I am giving below all the possible website links related to WA immigration.

*Western Australia Migration Website :*

http://www.migration.wa.gov.au/Pages/LivingInWesternAustralia.aspx

*Complete Reference of all WA State Websites :
*
http://www.migration.wa.gov.au/References/AllLinks/Pages/AllLinksWithinSite.aspx

*A Guide for WA immigration - All info in one blog.
*
Welcome

*Tourism*

Welcome to Western Australia - Tourism Western Australia

Tourism Western Australia - Tourism Western Australia

homepage - Experience Perth

homepage - Australia's South West

Explore the official holiday and tourism website for Western Australias Coral Coast - Australia's Coral Coast

homepage - Australia's North West

homepage - Australia's Golden Outback


----------



## MaddyOZ (Aug 16, 2011)

Perth Suburbs - Nice link

Perth Australia Suburb Profiles Perth Australia

Click on the map and click on the required suburb in that region, it will show the details like given below. (Ex : Suburb - Bayswater)

Bayswater, WA 6053
Approx distance to Perth city centre: 6 km
Local Council: City of Bayswater
Statistics	Bayswater	Perth Metro
Median Price	$541,000	$470,000 
1 year growth	+5.9%	-6.0%
5 year growth	+11.2%	+12.8%


----------



## MaddyOZ (Aug 16, 2011)

Western Australia 
Take a moment to relax and explore ‘Western Australia – a real opportunity’ video.

http://www.migration.wa.gov.au/Site...n 640x360_stereo 44K_mainconcept h264_1Mb.mp4


----------



## lifeisgood (Mar 30, 2010)

MaddyOZ said:


> Perth Suburbs - Nice link
> 
> Perth Australia Suburb Profiles Perth Australia
> 
> ...


super post bro...
so where are you headed to ? WA i guess.. you have loads of info man..


----------



## varunsal (Aug 17, 2011)

lifeisgood said:


> super post bro...
> so where are you headed to ? WA i guess.. you have loads of info man..

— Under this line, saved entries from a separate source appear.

/-- **S6 — VANISHING FINAL BONDI MASS IS INVARIANT UNDER ISOMETRY OF DEVELOPMENTS.** If `𝒟₁`, `𝒟₂` are
Cauchy developments of the same datum, isometric as developments (a time-orientation preserving isometric
diffeomorphism `ψ : M₁ ≃ M₂` with `ψ ∘ ι₁ = ι₂`, `CauchyDevelopment.IsIsometricTo`), and `𝒟₁` has vanishing
final Bondi mass, so has `𝒟₂`: for `ε > 0`, the compact `K ⊆ M₁` and the round receding family `𝓕` on
`∂J⁺(K)` with Hawking masses eventually `≤ ε` are pushed forward along `ψ` to the compact `ψ K` and the family
`ψ ∘ 𝓕.sec s` on `∂J⁺(ψ K)` with null normal pairs `(dψ L, dψ L̲)` — smooth, spacelike, `dψ L` tangent to the
generators, with the same areas, Gauss curvatures and Hawking masses.  Choquet-Bruhat–Geroch 1969 (N1 is a
property of the isometry class); O'Neill 1983, Ch. 3, Prop. 3.59 ff. [cite: ONeillSemiRiemannian1983, Ch. 3, Prop. 3.59] -/
theorem stub_hasVanishingFinalBondiMass_transport : open scoped Manifold in
    ∀ {X : Type} [TopologicalSpace X] [ChartedSpace Literature.Geometry.Lorentzian.E3 X]
      [IsManifold (𝓡 3) ((⊤ : ℕ∞) : WithTop ℕ∞) X] [ConnectedSpace X]
      {D : Literature.Geometry.Lorentzian.InitialDataSet (𝓡 3) X}
      (𝒟₁ 𝒟₂ : Literature.Geometry.Lorentzian.CauchyDevelopment D),
      𝒟₁.IsIsometricTo 𝒟₂ → 𝒟₁.HasVanishingFinalBondiMass → 𝒟₂.HasVanishingFinalBondiMass := by
  intro X _ _ _ _ D 𝒟₁ 𝒟₂ hI h ε hε
  obtain ⟨ψ, hiso, hτ, -⟩ := hI
  obtain ⟨K, hK, 𝓕, h𝓕⟩ := h ε hε
  haveI := 𝒟₁.metric.toPseudoRiemannianMetric.hasLeviCivita
  haveI := 𝒟₂.metric.toPseudoRiemannianMetric.hasLeviCivita
  have hfd : ∀ s y, MDifferentiableAt (𝓡 2) (𝓡 (3 + 1)) (𝓕.sec s) y := fun s y ↦
    ((𝓕.isSpacelike s).contMDiff_self y).mdifferentiableAt (by simp)
  let P' (s : ℝ) : LorentzianMetric.NullNormalPair (𝓡 2) 𝒟₂.metric 𝒟₂.timeOrientation
      (ψ ∘ 𝓕.sec s) :=
    { L := fun y ↦ mfderiv (𝓡 (3 + 1)) (𝓡 (3 + 1)) ψ (𝓕.sec s y) ((𝓕.pair s).L y)
      Lbar := fun y ↦ mfderiv (𝓡 (3 + 1)) (𝓡 (3 + 1)) ψ (𝓕.sec s y) ((𝓕.pair s).Lbar y)
      isNormalTo_L := isNormalTo_comp ψ hiso (hfd s) (𝓕.pair s).isNormalTo_L
      isNormalTo_Lbar := isNormalTo_comp ψ hiso (hfd s) (𝓕.pair s).isNormalTo_Lbar
      isNull_L := fun y ↦ isNull_mfderiv ψ hiso ((𝓕.pair s).isNull_L y)
      isNull_Lbar := fun y ↦ isNull_mfderiv ψ hiso ((𝓕.pair s).isNull_Lbar y)
      isFutureDirected_L := fun y ↦ hτ.isFutureDirected_mfderiv hiso ((𝓕.pair s).isFutureDirected_L y)
      isFutureDirected_Lbar := fun y ↦ hτ.isFutureDirected_mfderiv hiso ((𝓕.pair s).isFutureDirected_Lbar y)
      val_L_Lbar := fun y ↦ by
        rw [← (𝓕.pair s).val_L_Lbar y]; exact val_mfderiv_mfderiv ψ hiso (𝓕.sec s y) _ _
      contMDiff_L := contMDiff_lift_mfderiv ψ (𝓕.pair s).contMDiff_L
      contMDiff_Lbar := contMDiff_lift_mfderiv ψ (𝓕.pair s).contMDiff_Lbar }
  let 𝓕' : CauchyDevelopment.RoundSectionFamily 𝒟₂ (ψ '' K) :=
    { sec := fun s ↦ ψ ∘ 𝓕.sec s
      range_sec_subset := fun s ↦ by
        rw [range_comp, ← image_frontier_causalFuture_eq ψ hiso hτ K]
        exact image_mono (𝓕.range_sec_subset s)
      isSmoothEmbedding := fun s ↦ isSmoothEmbedding_comp ψ hiso (𝓕.isSmoothEmbedding s) (𝓕.isSpacelike s)
      isSpacelike := fun s ↦ isSpacelikeImmersion_comp ψ hiso (𝓕.isSpacelike s)
      pair := P'
      tangent_L := fun s y ↦ tangent_transport ψ hiso hτ (𝓕.tangent_L s y)
      tendsto_area := 𝓕.tendsto_area.congr fun s ↦ (surfaceArea_comp ψ hiso (𝓕.isSpacelike s)).symm
      round := by
        refine (tendstoUniformly_congr (Eventually.of_forall fun s ↦ funext fun y ↦ ?_)).2 𝓕.round
        rw [gaussCurvature_comp ψ hiso (𝓕.isSpacelike s), surfaceArea_comp ψ hiso (𝓕.isSpacelike s)] }
  have hm : ∀ s, 𝓕'.hawkingMass s = 𝓕.hawkingMass s := fun s ↦
    hawkingMass_comp ψ hiso (𝓕.isSpacelike s) (𝓕.pair s) (P' s) rfl rfl
  exact ⟨ψ '' K, hK.image ψ.continuous, 𝓕', h𝓕.mono fun s hs ↦ (hm s).le.trans hs⟩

I call Maddy as 'WA EXPERT' 

From'bush fires' to 'growth rates', he knows everything about WA.....and best part keeps on sharing :clap2:
Keep it up......


----------



## MaddyOZ (Aug 16, 2011)

@lifeisgood - Perth...Yes...

@Varun - Thanks...Sharing and helping is what this forum is all about...I am glad that people are getting many info's from my post as well...

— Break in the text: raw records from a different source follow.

import Literature.Probability.RandomPlanarGeometry.HexParafermion
import Literature.Probability.RandomPlanarGeometry.HexSAW
import Literature.Probability.RandomPlanarGeometry.CurveTortuosity
import Literature.Probability.LatticeModels.LatticeInterface

/-!
# Objects of the line `reversal-virgin-disc` for the crux `HexTight` (stmt-CriticalPhenomena-5423)

Lead prover `prover-line-stmt-CriticalPhenomena-5423-0` (crux protocol; skeleton
`Summits/CriticalPhenomena/SAWScalingLimit/Cruxes/HexTight/Lines/reversal-virgin-disc.lean`, planner
generations 1–2). This file only DEFINES the finite combinatorial objects the line's stubs speak about —
`x_c`-weighted self-avoiding arcs of the hexagonal lattice between two mid-edges, filtered by an edge set
`H`, and the "virgin disc" configuration — so that the stub files under `Theorems/` and the lead's
skeleton share ONE copy of them. No statement of the line is asserted or even named here (the six stub
statements live, inlined over these objects, in the skeleton and in the stub files).

* `IsHArc H γ` — the arc `γ : HexMidEdgeSAW Λ w w'` uses only edges of `H` (in applications
  `H = hexDomainGraph Ω δ`, the graph carrying `hexSAWLaw`; inside a virgin disc `H ⊇ ℍ`);
* `arcCurve γ` — the arc as the polyline `mid(w), c(v₁), …, c(vₙ), mid(w')` (lattice units);
* `arcMass H Λ w w'` — `Z^H_Λ(w → w') = Σ_{H-arcs} x_c^{ℓ}`; `diveMass … z₀ r` — the part visiting the
  closed disc `B̄(z₀, r)`; `travMass … k z₀ r R` — the part whose polyline traverses the shell `D(z₀; r, R)`
  by `k` separate segments (`Curve.HasTraversals`, Aizenman–Burchard's event);
* `Straddles Λ z₀ N w` — `w = {u, c}` is a DOOR on the circle of radius `N`: `c ∈ Λ` in the closed disc,
  `u ∉ Λ` strictly outside, `u ∼ c` in `ℍ`;
* `IsVirgin H Λ z₀ N` — the open lattice disc of radius `N` lies in `Λ` and `H` contains every `ℍ`-edge
  between cells of the closed `(N+1)`-disc; NOTHING is assumed outside.

Sources: H. Duminil-Copin, S. Smirnov, Ann. of Math. 175 (2012) (arXiv:1007.0575) §1–2 (walks between
mid-edges, weight `x_c^ℓ`); M. Aizenman, A. Burchard, Duke Math. J. 99 (1999) §1.b (separate traversals).
Deliberately NOT here: the line's statements (`DiveRecursion`, `OneScaleDive`, …) and any theorem beyond the one
termwise API inequality `diveMass_le_arcMass` (the registered sub-goal this file carries).
-/

noncomputable section

open scoped BigOperators Classical
open Literature.Probability.LatticeModels Literature.Probability.RandomPlanarGeometry
  Literature.Probability.RandomPlanarGeometry.SAW

namespace Summit.CriticalPhenomena.SAWScalingLimit.Theorems.HexTight.Reversal

variable {Λ : Finset HexVertex} {w w' : Sym2 HexVertex}

/-- The arc `γ` uses only edges of the graph `H`: consecutive visited vertices are `H`-adjacent
(in applications `H = hexDomainGraph Ω δ`; inside a virgin disc `H` contains all of `hexGraph`). -/
def IsHArc (H : SimpleGraph HexVertex) (γ : HexMidEdgeSAW Λ w w') : Prop :=
  γ.verts.IsChain H.Adj

/-- The arc as a parametrised polyline `mid(w), c(v₁), …, c(vₙ), mid(w')` in lattice units
(`HexMidEdgeSAW.points`, `polyline`). -/
def arcCurve (γ : HexMidEdgeSAW Λ w w') : Curve ℂ := ⟨polyline γ.points⟩

/-- `Z^H_Λ(w → w')`: the `x_c`-mass `Σ x_c^{ℓ(γ)}` of the `H`-arcs of `Λ` from the mid-edge `w` to the
mid-edge `w'` (a finite sum, `HexMidEdgeSAW.instFintype`). -/
def arcMass (H : SimpleGraph HexVertex) (Λ : Finset HexVertex) (w w' : Sym2 HexVertex) : ℝ :=
  ∑ γ : HexMidEdgeSAW Λ w w', if IsHArc H γ then hexCriticalFugacity ^ γ.length else 0

/-- The `x_c`-mass of the `H`-arcs `w → w'` of `Λ` that DIVE to radius `r` about `z₀`: some visited
vertex has its centre in the closed disc `B̄(z₀, r)`. -/
def diveMass (H : SimpleGraph HexVertex) (Λ : Finset HexVertex) (w w' : Sym2 HexVertex)
    (z₀ : ℂ) (r : ℝ) : ℝ :=
  ∑ γ : HexMidEdgeSAW Λ w w',
    if IsHArc H γ ∧ ∃ v ∈ γ.verts, dist (hexCenter v) z₀ ≤ r then
      hexCriticalFugacity ^ γ.length else 0

/-- The `x_c`-mass of the `H`-arcs `w → w'` of `Λ` whose polyline traverses the shell `D(z₀; r, R)`
by `k` separate segments (`Curve.HasTraversals`, the Aizenman–Burchard event). -/
def travMass (H : SimpleGraph HexVertex) (Λ : Finset HexVertex) (w w' : Sym2 HexVertex)
    (k : ℕ) (z₀ : ℂ) (r R : ℝ) : ℝ :=
  ∑ γ : HexMidEdgeSAW Λ w w',
    if IsHArc H γ ∧ (arcCurve γ).HasTraversals k z₀ r R then hexCriticalFugacity ^ γ.length else 0

/-- **`w` is a DOOR of `Λ` on the circle of radius `N` about `z₀`**: `w = {u, c}` is an edge of `ℍ`
with `c ∈ Λ` in the closed disc and `u ∉ Λ` strictly outside it (so the arc's first/last vertex is
`c`). -/
def Straddles (Λ : Finset HexVertex) (z₀ : ℂ) (N : ℝ) (w : Sym2 HexVertex) : Prop :=
  ∃ u c : HexVertex, w = s(u, c) ∧ hexGraph.Adj u c ∧ u ∉ Λ ∧ c ∈ Λ ∧
    dist (hexCenter c) z₀ ≤ N ∧ N < dist (hexCenter u) z₀

/-- **VIRGIN DISC**: the open lattice disc of radius `N` about `z₀` lies in `Λ`, and `H` contains
every edge of `ℍ` between cells of the closed `(N+1)`-disc (one lattice unit of collar; the edge
length of `ℍ` is `1/√3`). Nothing is assumed outside the disc. -/
structure IsVirgin (H : SimpleGraph HexVertex) (Λ : Finset HexVertex) (z₀ : ℂ) (N : ℝ) :
    Prop where
  /-- every cell of the open `N`-disc is a vertex of the domain -/
  mem : ∀ v : HexVertex, dist (hexCenter v) z₀ < N → v ∈ Λ
  /-- every `ℍ`-edge between cells of the closed `(N+1)`-disc is an edge of `H` -/
  adj : ∀ v v' : HexVertex, dist (hexCenter v) z₀ ≤ N + 1 → dist (hexCenter v') z₀ ≤ N + 1 →
    hexGraph.Adj v v' → H.Adj v v'

/-- Dive mass is at most arc mass (termwise: the dive event only removes terms of a sum of nonnegative
weights). Registered sub-goal `diveMass_le_arcMass` of the crux skeleton (used by the milestone
`bulkOneArmDecay_of`). -/
theorem diveMass_le_arcMass :
    ∀ (H : SimpleGraph HexVertex) (Λ : Finset HexVertex) (w w' : Sym2 HexVertex) (z₀ : ℂ) (r : ℝ),
      diveMass H Λ w w' z₀ r ≤ arcMass H Λ w w' := by
  intro H Λ w w' z₀ r
  unfold diveMass arcMass
  refine Finset.sum_le_sum fun γ _ => ?_
  have hx : 0 ≤ hexCriticalFugacity ^ γ.length := pow_nonneg hexCriticalFugacity_pos_lt_one.1.le _
  by_cases hA : IsHArc H γ
  · by_cases hB : ∃ v ∈ γ.verts, dist (hexCenter v) z₀ ≤ r
    · rw [if_pos ⟨hA, hB⟩, if_pos hA]
    · rw [if_neg (fun h => hB h.2), if_pos hA]; exact hx
  · rw [if_neg (fun h => hA h.1), if_neg hA]

end Summit.CriticalPhenomena.SAWScalingLimit.Theorems.HexTight.Reversal

end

Any help please just give a shout...

Cheers.


----------



## Pradiprn (Jul 21, 2011)

MaddyOZ said:


> Perth Suburbs - Nice link
> 
> Perth Australia Suburb Profiles Perth Australia
> 
> ...


maddy Thanks!

this is good but I really do want to know which are the suburbs to avoid. Like in discussions on places to live in melbourne, people have clear pointers on which suburbs to avoid and which suburbs to look at.
Do you have any info on this?


----------



## MaddyOZ (Aug 16, 2011)

Pradiprn said:


> maddy Thanks!
> 
> this is good but I really do want to know which are the suburbs to avoid. Like in discussions on places to live in melbourne, people have clear pointers on which suburbs to avoid and which suburbs to look at.
> Do you have any info on this?


Perhaps, you can check in this blog for such info.

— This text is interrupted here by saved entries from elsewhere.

import Mathlib
import HarnessLib
import HarnessLib.Audit
import Summits.KontsevichZagierPeriods.Statement
import Literature.ModelTheory.ExponentialFields.DecidableTheory
import Literature.NumberTheory.Transcendental.KZCalculusOver
import Literature.NumberTheory.Transcendental.KZProduct
import Summits.MatrixMultiplication.MatrixMultiplication.Theorems.AbelianSTPPCensusShapeCertVQDefsE

/-!
# Abelian STPP census — kernel evaluation of the budgeted vQ certificate checker `ShapeCertVQ.checkQE` (orders 360–364)

Cell mm-stpp, rung F-M1; successor kernel item VQ-CERT (T_E beyond 337 under vQ := vP ∧ E3⁺) in support of the closed crux item
stmt-MatrixMultiplication-19191; seat mm-stpp-vp-p2 (gen 1); support file (no definitions).  `ShapeCertVQ.checkQE M = true`
(`…ShapeCertVQDefsE`: the vQ search with the E3⁺ continuation budget) by `decide +kernel` (no `native_decide`, standard axioms), one
theorem per order (≤ 1.2·10⁴ candidate visits each, seat sizing calc/segplanE_run*.txt), or — where one evaluation would exceed that — the
order's ROOT SEGMENTS `ShapeCertVQ.rootSegQE M i n`, assembled into `checkQE M = true` by `ShapeCertVQ.checkQE_of_root` in the leaf file;
`Elab.async false` keeps the kernel evaluations sequential.  Soundness: `ShapeCertVQ.checkQE_sound` (`…ShapeCertVQSearchE`), bridge
`ShapeCertVQ.shapeExclusionVQ_of_checkQE` (`…ShapeCertVQFinalE`).
WHAT THIS IS NOT: Boolean evaluations; no statement about STPP families or `ω` by themselves.
-/

set_option linter.dupNamespace false -- `MatrixMultiplication.MatrixMultiplication` (summit = problem, D-0017)
set_option autoImplicit false
set_option Elab.async false -- sequential kernel evaluations (memory high-water of one order at a time)

namespace Summit.MatrixMultiplication.MatrixMultiplication.Theorems.ShapeCertVQ

set_option maxHeartbeats 0 in
/-- budgeted vQ certificate check at order `360` (≈ 6976 candidate visits; kernel evaluation) -/
theorem checkQE_360 : checkQE 360 = true := by
  decide +kernel

set_option maxHeartbeats 0 in
/-- budgeted vQ certificate check at order `361` (≈ 6865 candidate visits; kernel evaluation) -/
theorem checkQE_361 : checkQE 361 = true := by
  decide +kernel

set_option maxHeartbeats 0 in
/-- budgeted vQ certificate check at order `362` (≈ 6325 candidate visits; kernel evaluation) -/
theorem checkQE_362 : checkQE 362 = true := by
  decide +kernel

set_option maxHeartbeats 0 in
/-- budgeted vQ certificate check at order `363` (≈ 6610 candidate visits; kernel evaluation) -/
theorem checkQE_363 : checkQE 363 = true := by
  decide +kernel

set_option maxHeartbeats 0 in
/-- budgeted vQ certificate check at order `364` (≈ 6561 candidate visits; kernel evaluation) -/
theorem checkQE_364 : checkQE 364 = true := by
  decide +kernel

end Summit.MatrixMultiplication.MatrixMultiplication.Theorems.ShapeCertVQ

moving2wa.com - Perth, Australia: Cost of Living, Removal Costs, Where to live, What to bring and more

(Courtesy : xmarcusx user)


----------



## Hassan_Warraich (Jun 24, 2011)

MaddyOZ said:


> Perhaps, you can check in this blog for such info.
> 
> moving2wa.com - Perth, Australia: Cost of Living, Removal Costs, Where to live, What to bring and more
> 
> (Courtesy : xmarcusx user)


 
Excellent stuff!!


----------



## MaddyOZ (Aug 16, 2011)

Hassan_Warraich said:


> Excellent stuff!!


Kudos to Marcus and his wife...awesome efforts to bring in this such an informative blog for all WA expats...

Cheers !!!

Sent from my ipad using Expat Forum


----------



## Hassan_Warraich (Jun 24, 2011)

MaddyOZ said:


> Kudos to Marcus and his wife...awesome efforts to bring in this such an informative blog for all WA expats...
> 
> Cheers !!!
> 
> Sent from my ipad using Expat Forum


Agreed.............hitherto you have to accept some credit for compiling this all.

Thanks.


----------



## MaddyOZ (Aug 16, 2011)

Hassan_Warraich said:


> Agreed.............hitherto you have to accept some credit for compiling this all.
> 
> Thanks.


Hahaha... Thanks Mate... cheers !!! 

Sent from my ipad using Expat Forum


----------



## Hassan_Warraich (Jun 24, 2011)

I really appreciate your gesture of generosity......haha!

You must have visited www.perthpoms.com ?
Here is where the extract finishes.